My rating is 4.5 stars

The language of The Cumberland Bride conveyed me into the late eighteenth century. T’was the careful selection of every word, in the conversation and in the narrative. It struck me that not many historical novels have so consistently carried the speech of the day throughout the entirety of the book quite as well as this one did.

The descriptions were so vivid and colorful. They not only evoked a wonderful mental image of the beauty of the Cumberland Gap, they had me feeling the dampness of the mist, smelling the richness of the spring and hearing the sounds of the forest. My emotions were filled with the strength of Kate’s steadfast faith and Thomas’ concern about the uncomfortable relations between the “Indians” and the settlers.
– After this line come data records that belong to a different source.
/-- The finite average (BKLOS §2) of a constant is the constant once `Σ(X)` is non-empty.
[cite: BhargavaKlagsbrunLemkeOliverShnidman2019, §2 (chunk p0004 L26–L30, avg_Σ and Σ(X))] -/
theorem squareClassAverage_const {S : Set (SquareClass K)} (c : ℝ) {X : ℕ}
    (hX : {t : SquareClass K | t ∈ S ∧ squareClassHeight t < X}.Nonempty) :
    squareClassAverage S (fun _ ↦ c) X = c := by
  unfold squareClassAverage
  have hA : {t : SquareClass K | t ∈ S ∧ squareClassHeight t < X}.Finite :=
    (finite_setOf_squareClassHeight_lt X).subset fun t ht ↦ ht.2
  have hcardA : (Nat.card {t : SquareClass K | t ∈ S ∧ squareClassHeight t < X} : ℝ) =
      hA.toFinset.card := by
    rw [Nat.card_coe_set_eq, Set.ncard_eq_toFinset_card _ hA]
  have hne : (hA.toFinset.card : ℝ) ≠ 0 :=
    Nat.cast_ne_zero.mpr (Finset.card_ne_zero.mpr ((Set.Finite.toFinset_nonempty hA).mpr hX))
  rw [finsum_mem_eq_finite_toFinset_sum _ hA, Finset.sum_const, nsmul_eq_mul, hcardA]
  exact mul_div_cancel_left₀ c hne

/-- `Σ(X) = {s ∈ Σ : H(s) < X}` is eventually non-empty for a non-empty `Σ`.
[cite: BhargavaKlagsbrunLemkeOliverShnidman2019, §2 (chunk p0004 L30, Σ(X))] -/
theorem eventually_nonempty_sep_height_lt {S : Set (SquareClass K)} (hS : S.Nonempty) :
    ∀ᶠ X : ℕ in atTop, {t : SquareClass K | t ∈ S ∧ squareClassHeight t < X}.Nonempty := by
  obtain ⟨t₀, ht₀⟩ := hS
  refine Filter.eventually_atTop.mpr ⟨squareClassHeight t₀ + 1, fun X hX ↦ ⟨t₀, ht₀, ?_⟩⟩
  exact Nat.lt_of_lt_of_le (Nat.lt_succ_self _) hX

/-- Monotonicity of "the average of `f` over `s ∈ Σ` is at most `B`" (BKLOS Thm. 2.4's
`avg_Σ`-bound shape) in the function. [cite: BhargavaKlagsbrunLemkeOliverShnidman2019, §2 (chunk p0004 L26–L30, avg_Σ)] -/
theorem SquareClassAverageLe.mono {S : Set (SquareClass K)} {f g : SquareClass K → ℝ}
    (h : ∀ t ∈ S, f t ≤ g t) {B : ℝ} (hg : SquareClassAverageLe S g B) :
    SquareClassAverageLe S f B := fun ε hε ↦
  (hg ε hε).mono fun X hX ↦ (squareClassAverage_mono h X).trans hX

end Averages

/-! ## §3 Powers of `3`: `#Sel₃(E)`, `#Sel_φ(E)`, `#E[φ](K)`, and `c(φ_s) = 1` on `T₀(φ)` -/

section Powers

variable {K : Type u} [Field K] {W W' : WeierstrassCurve K}

/-- `H¹(K, E[φ])` is killed by `deg φ = #E[φ]` (a class is represented by a cocycle with values in
`E[φ]`, killed pointwise by Lagrange) — BKLOS §9: "Each of the groups `Sel_{φᵢ}(A_{i,s})` are
`𝔽₃`-vector spaces" (for `3`-isogenies). [cite: BhargavaKlagsbrunLemkeOliverShnidman2019, §9 (chunk p0014 L22, "are F_3-vector spaces")] -/
theorem _root_.WeierstrassCurve.Isogeny.degree_nsmul_galH1Ker (φ : Isogeny W W') (c : φ.galH1Ker) : φ.degree • c = 0 := by
  letI := φ.kerAction
  obtain ⟨f, rfl⟩ := GaloisRepresentations.oneCocycleClass_surjective
    (discreteTopRep (Field.absoluteGaloisGroup K) φ.toAddMonoidHom.ker) c
  exact nsmul_oneCocycleClass_eq_zero f φ.degree fun g ↦ card_nsmul_eq_zero'

/-- `#Sel_φ(E/K)` is a power of `p = deg φ` (when finite): BKLOS §9, "Each of the groups
`Sel_{φᵢ}(A_{i,s})` are `𝔽₃`-vector spaces" (degree `3`).
[cite: BhargavaKlagsbrunLemkeOliverShnidman2019, §9 (chunk p0014 L22, "are F_3-vector spaces")] -/
theorem _root_.WeierstrassCurve.Isogeny.exists_natCard_selmerGroup_eq_pow [NumberField K] (φ : Isogeny W W') {p : ℕ}
    [Fact p.Prime] (hφ : φ.degree = p) [Finite φ.selmerGroup] :
    ∃ r : ℕ, Nat.card φ.selmerGroup = p ^ r :=
  exists_natCard_eq_prime_pow_of_forall_nsmul fun x ↦ Subtype.ext (by
    rw [AddSubgroupClass.coe_nsmul, ← hφ, WeierstrassCurve.Isogeny.degree_nsmul_galH1Ker,
      AddSubgroup.coe_zero])

/-- `#Sel^{(3)}(E/K)` is a power of `3` (`H¹(K, E[3])` is `3`-torsion, the tree's
`zsmul_discreteH1_torsion`; finiteness is the tree's `finite_selmerGroup_holds`, Silverman X.4.2 (b)).
[cite: SilvermanAEC2009, X.§4 (Thm. X.4.2 (b))] -/
theorem exists_natCard_selmerGroup_three_eq_pow [NumberField K] (W : WeierstrassCurve K)
    [W.IsElliptic] : ∃ r : ℕ, Nat.card (W.selmerGroup 3) = 3 ^ r := by
  haveI : Fact (Nat.Prime 3) := ⟨Nat.prime_three⟩
  haveI : Finite (W.selmerGroup 3) := W.finite_selmerGroup_holds (by norm_num)
  refine exists_natCard_eq_prime_pow_of_forall_nsmul fun x ↦ Subtype.ext ?_
  rw [AddSubgroupClass.coe_nsmul, AddSubgroup.coe_zero, ← natCast_zsmul]
  exact zsmul_discreteH1_torsion (3 : ℤ) (x : W.galH1Torsion 3)

/-- `#E[φ](K)` is a power of `p = deg φ`: the `Γ_K`-fixed points form a subgroup of `E[φ]`, of
order dividing `p` (Lagrange). [cite: SilvermanAEC2009, III.§4 (Thm. 4.10 (c))] -/
theorem _root_.WeierstrassCurve.Isogeny.exists_ratKerCard_eq_pow (φ : Isogeny W W') {p : ℕ} [hp : Fact p.Prime]
    (hφ : φ.degree = p) : ∃ e : ℕ, φ.ratKerCard = p ^ e := by
  -- the fixed points as a subgroup of `E[φ]`
  let F : AddSubgroup φ.toAddMonoidHom.ker :=
    { carrier := {P | ∀ σ : Field.absoluteGaloisGroup K, σ • (P : W.geomPoints) = P}
      add_mem' := fun {P Q} hP hQ σ ↦ by
        rw [AddSubgroup.coe_add, smul_add, hP σ, hQ σ]
      zero_mem' := fun σ ↦ by rw [AddSubgroup.coe_zero, smul_zero]
      neg_mem' := fun {P} hP σ ↦ by rw [AddSubgroup.coe_neg, smul_neg, hP σ] }
  have hcard : φ.ratKerCard = Nat.card F := by
    unfold Isogeny.ratKerCard
    refine Nat.card_congr
      { toFun := fun P ↦ ⟨⟨P.1, by rw [AddMonoidHom.mem_ker, Isogeny.coe_toAddMonoidHom]; exact P.2.1⟩,
          P.2.2⟩
        invFun := fun P ↦ ⟨(P.1 : W.geomPoints), ⟨by
          have := P.1.2; rw [AddMonoidHom.mem_ker, Isogeny.coe_toAddMonoidHom] at this; exact this,
          P.2⟩⟩
        left_inv := fun P ↦ rfl
        right_inv := fun P ↦ rfl }
  have hdvd : Nat.card F ∣ p := by
    rw [← hφ]; exact AddSubgroup.card_addSubgroup_dvd_card F
  rcases (Nat.dvd_prime hp.out).mp hdvd with h | h
  · exact ⟨0, by rw [hcard, h, pow_zero]⟩
  · exact ⟨1, by rw [hcard, h, pow_one]⟩

open BhargavaKlagsbrunLemkeOliverShnidman2019 in
/-- **`c(φ) = 1` when `t(φ) = 0`** (granted Cassels' formula): `c(φ) = 3^a 3^d / (3^b 3^c)` is a
power of `3` ("the global Selmer ratio `c(φ_s)` lies in `3^ℤ`", BKLOS §2 p0004 L55), so
`ord₃ c(φ) = 0` forces `c(φ) = 1`. [cite: BhargavaKlagsbrunLemkeOliverShnidman2019, §2 (chunk p0004 L55) with §9.1 (chunk p0014 L35–L37)] -/
theorem selmerRatio_eq_one_of_logSelmerRatio_eq_zero (hC : casselsFormula_selmerRatio)
    {K : Type} [Field K] [NumberField K] {V V' : WeierstrassCurve K} [V.IsElliptic]
    [V'.IsElliptic] (φ : Isogeny V V') (ψ : Isogeny V' V) (hφ : φ.degree = 3) (hψ : ψ.degree = 3)
    (hψφ : ∀ P, ψ (φ P) = (3 : ℤ) • P) (hlog : logSelmerRatio φ = 0) : selmerRatio φ = 1 := by
  haveI : Fact (Nat.Prime 3) := ⟨Nat.prime_three⟩
  obtain ⟨hf₁, hf₂, hE⟩ := hC K V V' φ ψ hφ hψφ
  obtain ⟨a, ha⟩ := φ.exists_natCard_selmerGroup_eq_pow hφ
  obtain ⟨b, hb⟩ := ψ.exists_natCard_selmerGroup_eq_pow hψ
  obtain ⟨c, hc⟩ := φ.exists_ratKerCard_eq_pow hφ
  obtain ⟨d, hd⟩ := ψ.exists_ratKerCard_eq_pow hψ
  rw [ha, hb, hc, hd] at hE
  push_cast at hE
  have h3 : (3 : ℚ) ≠ 0 := by norm_num
  have hbc : (3 : ℚ) ^ b * (3 : ℚ) ^ c ≠ 0 := by positivity
  have heq : selmerRatio φ = (3 : ℚ) ^ (a + d) / (3 : ℚ) ^ (b + c) := by
    rw [eq_div_iff (by positivity), pow_add, pow_add, ← hE]; ring
  have h33 : padicValRat 3 (3 : ℚ) = 1 := by
    have := padicValRat.self (p := 3) (by norm_num)
    simpa using this
  have hval : padicValRat 3 (selmerRatio φ) = ((a + d : ℕ) : ℤ) - ((b + c : ℕ) : ℤ) := by
    rw [heq, padicValRat.div (by positivity) (by positivity), padicValRat.pow, padicValRat.pow,
      h33]
    push_cast
    ring
  unfold logSelmerRatio at hlog
  rw [hlog] at hval
  have hadbc : a + d = b + c := by omega
  rw [heq, hadbc, div_self (by positivity)]

end Powers

/-! ## §4 Theorem 2.5 (a) in Selmer form, from the four facts -/

namespace BhargavaKlagsbrunLemkeOliverShnidman2019

variable {K : Type} [Field K] [NumberField K] {V V' : WeierstrassCurve K} [V.IsElliptic]
  [V'.IsElliptic] [V.IsCharNeTwoNF] [V'.IsCharNeTwoNF]

/-- On `T₀(φ)` the Selmer ratio of the twist is `1` (granted Cassels' formula), so its finite
averages over `T₀(φ)(X)` tend to `1`: the hypothesis of Thm. 2.1 with `a = 1`.
[cite: BhargavaKlagsbrunLemkeOliverShnidman2019, §9.1 (chunk p0014 L33–L35, "the average size of Sel_φ(E_s) for s ∈ T_m is 1 + 3^m")] -/
theorem tendsto_squareClassAverage_twistSelmerRatio_T0 (hC : casselsFormula_selmerRatio)
    (φ : Isogeny V V') (ψ : Isogeny V' V) (hφ : φ.degree = 3) (hψ : ψ.degree = 3)
    (hψφ : ∀ P, ψ (φ P) = (3 : ℤ) • P)
    (hne : {t : SquareClass K | IsInSelmerRatioClass φ 0 t}.Nonempty) :
    Tendsto (squareClassAverage {t | IsInSelmerRatioClass φ 0 t} (twistSelmerRatio φ)) atTop
      (𝓝 1) := by
  have hconst : ∀ t ∈ {t : SquareClass K | IsInSelmerRatioClass φ 0 t},
      twistSelmerRatio φ t = (fun _ ↦ (1 : ℝ)) t := by
    intro t ht
    have hs := Units.ne_zero (Quotient.out t : Kˣ)
    haveI := V.isElliptic_quadraticTwist hs
    haveI := V'.isElliptic_quadraticTwist hs
    have hlog : logSelmerRatio (φ.quadraticTwist hs) = 0 := by
      have h0 := ht (Quotient.out t) (QuotientGroup.out_eq' t)
      exact Int.natAbs_eq_zero.mp h0
    have h1 := selmerRatio_eq_one_of_logSelmerRatio_eq_zero hC (φ.quadraticTwist hs)
      (ψ.quadraticTwist hs) (by rw [Isogeny.degree_quadraticTwist, hφ])
      (by rw [Isogeny.degree_quadraticTwist, hψ])
      (Isogeny.quadraticTwist_comp_quadraticTwist φ ψ hψφ hs) hlog
    simp only [twistSelmerRatio, h1, Rat.cast_one]
  have hev := eventually_nonempty_sep_height_lt hne
  refine (tendsto_congr' (hev.mono fun X hX ↦ ?_)).mpr tendsto_const_nhds
  rw [show squareClassAverage {t | IsInSelmerRatioClass φ 0 t} (twistSelmerRatio φ) X =
      squareClassAverage {t | IsInSelmerRatioClass φ 0 t} (fun _ ↦ (1 : ℝ)) X from
    le_antisymm (squareClassAverage_mono (fun t ht ↦ (hconst t ht).le) X)
      (squareClassAverage_mono (fun t ht ↦ (hconst t ht).ge) X),
    squareClassAverage_const 1 hX]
Author Shannon McNear very obviously cared about presenting the Indians in an honest light. Though there were incidents of violence in the story (not described with detail that would offend the squeamish – like me), there was no sense that the Indians were bad and the settlers were good. She did, in fact, point out that the Shawnee often adopted those they captured and truly made them family. While kidnapping someone to adopt them isn’t exactly a practice encouraged by polite society, it certainly shows a different side than the one most often portrayed. I was very touched by a comment she made in the Historical Notes:

While digging into the history of the Shawnee people, I’ve ended many a research session in tears, begging God’s mercy on those of us who did not know, who cannot change history, but who must find a way to go forward and seek peace “as much as lieth in you,” with those around us.

There is a restless watchfulness in the beginning that follows Kate’s family as they embark on their multi-week journey to their new home in the West. Though there is not much action at the onset, the pace of the story is perfect to create the sense of the weariness of the journey and the frustration over the minor incidents that caused so much inconvenience.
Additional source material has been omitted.